Member of the Maryland Senate
- In office 1870–1872
- Preceded by: John Carroll Walsh
- Succeeded by: John Carroll Walsh
- Constituency: Harford County
- In office 1865–1867
- Preceded by: William F. Bayless
- Succeeded by: John Carroll Walsh
- Constituency: Harford County

Member of the Maryland House of Delegates from the Harford County district
- In office 1852–1853 Serving with Alfred W. Bateman and Thomas Hope
- In office 1845–1846 Serving with Benedict H. Hanson, Henry H. Johns, Abraham J. Streett, Abraham Cole, Robert W. Holland, Luther M. Jarrett
- In office 1843–1843 Serving with Thomas Chew Hopkins, William J. Polk, Coleman Yellott

Personal details
- Born: June 16, 1802 Harford County, Maryland, U.S.
- Died: February 13, 1884 (aged 81) Rock Run, Harford County, Maryland, U.S.
- Resting place: Rock Run United Methodist Church Harford County, Maryland, U.S.
- Party: Whig Democratic
- Relatives: George Stephenson (brother)
- Occupation: Politician; judge; lawyer; farmer;

= William B. Stephenson =

American politician (1802–1884)

William B. Stephenson (June 16, 1802 – February 13, 1884) was an American politician and judge from Maryland. He served in the Maryland House of Delegates and Maryland Senate.

==Early life==
William B. Stephenson was born on June 16, 1802, in Harford County, Maryland, to Priscilla (or Mary) (née Hopkins) and James Stephenson. His father was a slaveholder, served in the War of 1812, and was a hotelier in Perryville, Maryland. His brother was George Stephenson.

==Career==
Stephenson was a Whig, but changed to the Democratic Party during President Jackson's second campaign. He started his political career in 1830. In 1830, Stephenson was elected to the Harford County Levy Court. Stephenson served as a member of the Maryland House of Delegates, representing Harford County, in 1843, 1845 to 1846 and 1852 to 1853. He served as a member of the Maryland Senate, representing Harford County from 1865 to 1867 and from 1870 to 1872. He was succeeded by John Carroll Walsh.
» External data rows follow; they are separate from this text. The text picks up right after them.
import Mathlib
import Literature.Probability.Percolation.PercolationProofs
import Literature.Probability.LatticeModels.ProdBernoulliIndependence
import Literature.Probability.LatticeModels.ProdBernoulliClusterLocality
import Summits.CriticalPhenomena.PercolationContinuityZ3.Theorems.PercNearOneGluingAdditiveGluingSigmaLaw
import HarnessLib

/-! # Crux `PercNearOneGluing.AdditiveGluing` (stmt-CriticalPhenomena-4576), line
`sigma-recursion-lemma5-any-relay` — stub `stub_gluePushforward`

Helper file for the crux skeleton
`Cruxes/AdditiveGluing/Lines/sigma-recursion-lemma5-any-relay.lean` (lead
prover-line-stmt-CriticalPhenomena-4576-0).  Proves exactly the registered stub signature
`stub_gluePushforward`; lands with `--supports stmt-CriticalPhenomena-4576`.

## Content

Contracting a block is a push-forward (Kozma–Nitzan arXiv:2401.12397 §3.1, Remark "gluing =
probability 1"): product-measure calculus on the finite configuration space
`BondConfig (Fin n) = Set (Sym2 (Fin n))`.  With `D_S := {e | (∀ x ∈ e, x ∈ S) ∧ ¬ e.IsDiag}`
(the non-loop pairs inside `S`) and `glue w S e := if e ∈ D_S then 1 else w e`, the law
`prodBernoulli (glue w S)` is the image of `prodBernoulli w` under `Φ_S ω := ω ∪ D_S`; hence
`μ_{glue w S}(E) = μ_w {ω | ω ∪ D_S ∈ E}` for every event `E`.

## Proof outline

`Φ_S` acts coordinatewise: `e ∈ Φ_S ω ↔ φ_e (e ∈ ω)` with `φ_e P := P ∨ (e ∈ D_S)`.  A
coordinatewise map of a product of Bernoulli coins is the product of the mapped coins
(`sigmaLaw_prodBernoulli_map_coordwise`, landed in the sibling helper file
`PercNearOneGluingAdditiveGluingSigmaLaw.lean`, a transport of Mathlib's
`Measure.infinitePi_map_pi`), and the coin `Ber(True, False, w e)` mapped by `φ_e` is
`Ber(True, False, 1)` if `e ∈ D_S` and `Ber(True, False, w e)` otherwise
(`ProbabilityTheory.map_bernoulliMeasure`), i.e. the coin of `e` under `glue w S`.  Finally
`Measure.map_apply` (everything is measurable on the finite discrete configuration space) turns
the identity of measures into the claimed identity of real masses.  [folklore; Grimmett 1999
§1.3 p. 10]
-/

namespace Summit.CriticalPhenomena.PercolationContinuityZ3.Theorems

open MeasureTheory Set
open Literature.Probability.LatticeModels (prodBernoulli)
open Literature.Probability.Percolation (BondConfig openConn openGraph)

noncomputable section
open Classical

section GluePushforward

open ProbabilityTheory

variable {n : ℕ}

/-- The one-coordinate computation behind the push-forward: the coin of the pair `e` under `w`,
mapped by `φ_e P := P ∨ (e is a non-loop pair inside S)`, is the coin of `e` under `glue w S`.
[folklore] -/
theorem gluePush_map_coin (w : Sym2 (Fin n) → unitInterval) (S : Finset (Fin n))
    (e : Sym2 (Fin n)) :
    (Ber(True, False, w e)).map (fun P : Prop => P ∨ ((∀ x ∈ e, x ∈ S) ∧ ¬ e.IsDiag)) =
      Ber(True, False, (if (∀ x ∈ e, x ∈ S) ∧ ¬ e.IsDiag then 1 else w e)) := by
  rw [map_bernoulliMeasure]
  by_cases hS : (∀ x ∈ e, x ∈ S) ∧ ¬ e.IsDiag
  · have h1 : (True ∨ ((∀ x ∈ e, x ∈ S) ∧ ¬ e.IsDiag)) = True :=
      propext (iff_true_intro (Or.inr hS))
    have h2 : (False ∨ ((∀ x ∈ e, x ∈ S) ∧ ¬ e.IsDiag)) = True :=
      propext (iff_true_intro (Or.inr hS))
    simp only [h1, h2, if_pos hS, bernoulliMeasure_self_eq_dirac, bernoulliMeasure_one]
  · have h1 : (True ∨ ((∀ x ∈ e, x ∈ S) ∧ ¬ e.IsDiag)) = True :=
      propext (iff_true_intro (Or.inl trivial))
    have h2 : (False ∨ ((∀ x ∈ e, x ∈ S) ∧ ¬ e.IsDiag)) = False :=
      propext (iff_false_intro (by rintro (h | h); exacts [h, hS h]))
    simp only [h1, h2, if_neg hS]

/-- **The push-forward of `prodBernoulli w` under `ω ↦ ω ∪ D_S` is `prodBernoulli (glue w S)`.**
[folklore; Grimmett 1999 §1.3 p. 10; KN arXiv:2401.12397 §3.1] -/
theorem gluePush_map_union (w : Sym2 (Fin n) → unitInterval) (S : Finset (Fin n)) :
    (prodBernoulli w).map
        (fun ω : BondConfig (Fin n) =>
          (ω ∪ {e | (∀ x ∈ e, x ∈ S) ∧ ¬ e.IsDiag} : BondConfig (Fin n))) =
      prodBernoulli (fun e : Sym2 (Fin n) =>
        if (∀ x ∈ e, x ∈ S) ∧ ¬ e.IsDiag then 1 else w e) :=
  sigmaLaw_prodBernoulli_map_coordwise w
    (fun e : Sym2 (Fin n) => if (∀ x ∈ e, x ∈ S) ∧ ¬ e.IsDiag then 1 else w e)
    (fun (e : Sym2 (Fin n)) (P : Prop) => P ∨ ((∀ x ∈ e, x ∈ S) ∧ ¬ e.IsDiag))
    (gluePush_map_coin w S)

/-- **stub_gluePushforward — contracting a block is a pushforward.**  The law
`prodBernoulli (glue w S)` (weight 1 on the non-loop pairs inside `S`) is the image of
`prodBernoulli w` under `ω ↦ ω ∪ D_S`, `D_S = {non-loop pairs inside S}`: for every event `E`,
`μ_{G/S}(E) = μ_G{ω | ω ∪ D_S ∈ E}` (coordinates outside `D_S` keep their weights, those in
`D_S` are a.s. open under `glue w S`).  [folklore; Grimmett 1999 §1.3;
KN arXiv:2401.12397 §3.1 Remark "gluing = probability 1"] -/
theorem stub_gluePushforward :
    ∀ (n : ℕ) (w : Sym2 (Fin n) → unitInterval) (S : Finset (Fin n)) (E : Set (BondConfig (Fin n))),
      (prodBernoulli (fun e : Sym2 (Fin n) =>
          if (∀ x ∈ e, x ∈ S) ∧ ¬ e.IsDiag then 1 else w e)).real E =
        (prodBernoulli w).real
          {ω | (ω ∪ {e | (∀ x ∈ e, x ∈ S) ∧ ¬ e.IsDiag}) ∈ E} := by
  intro n w S E
  have hmeas : Measurable fun ω : BondConfig (Fin n) =>
      (ω ∪ {e | (∀ x ∈ e, x ∈ S) ∧ ¬ e.IsDiag} : BondConfig (Fin n)) :=
    Measurable.of_discrete
  rw [measureReal_def, measureReal_def, ← gluePush_map_union w S,
    Measure.map_apply hmeas MeasurableSet.of_discrete]
  rfl

end GluePushforward

end

end Summit.CriticalPhenomena.PercolationContinuityZ3.Theorems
Stephenson was a lawyer and owned a farm of 300 acres in Harford County. He also served as a colonel in the militia.

==Personal life==
Stephenson married and had no children. His wife predeceased him. He bequeathed his farm to his adopted daughter, Elizabeth, who married state delegate William B. Hopkins.

Stephenson died on February 13, 1884, at his home near Rock Run in Harford County, Maryland. He was buried at Rock Run United Methodist Church.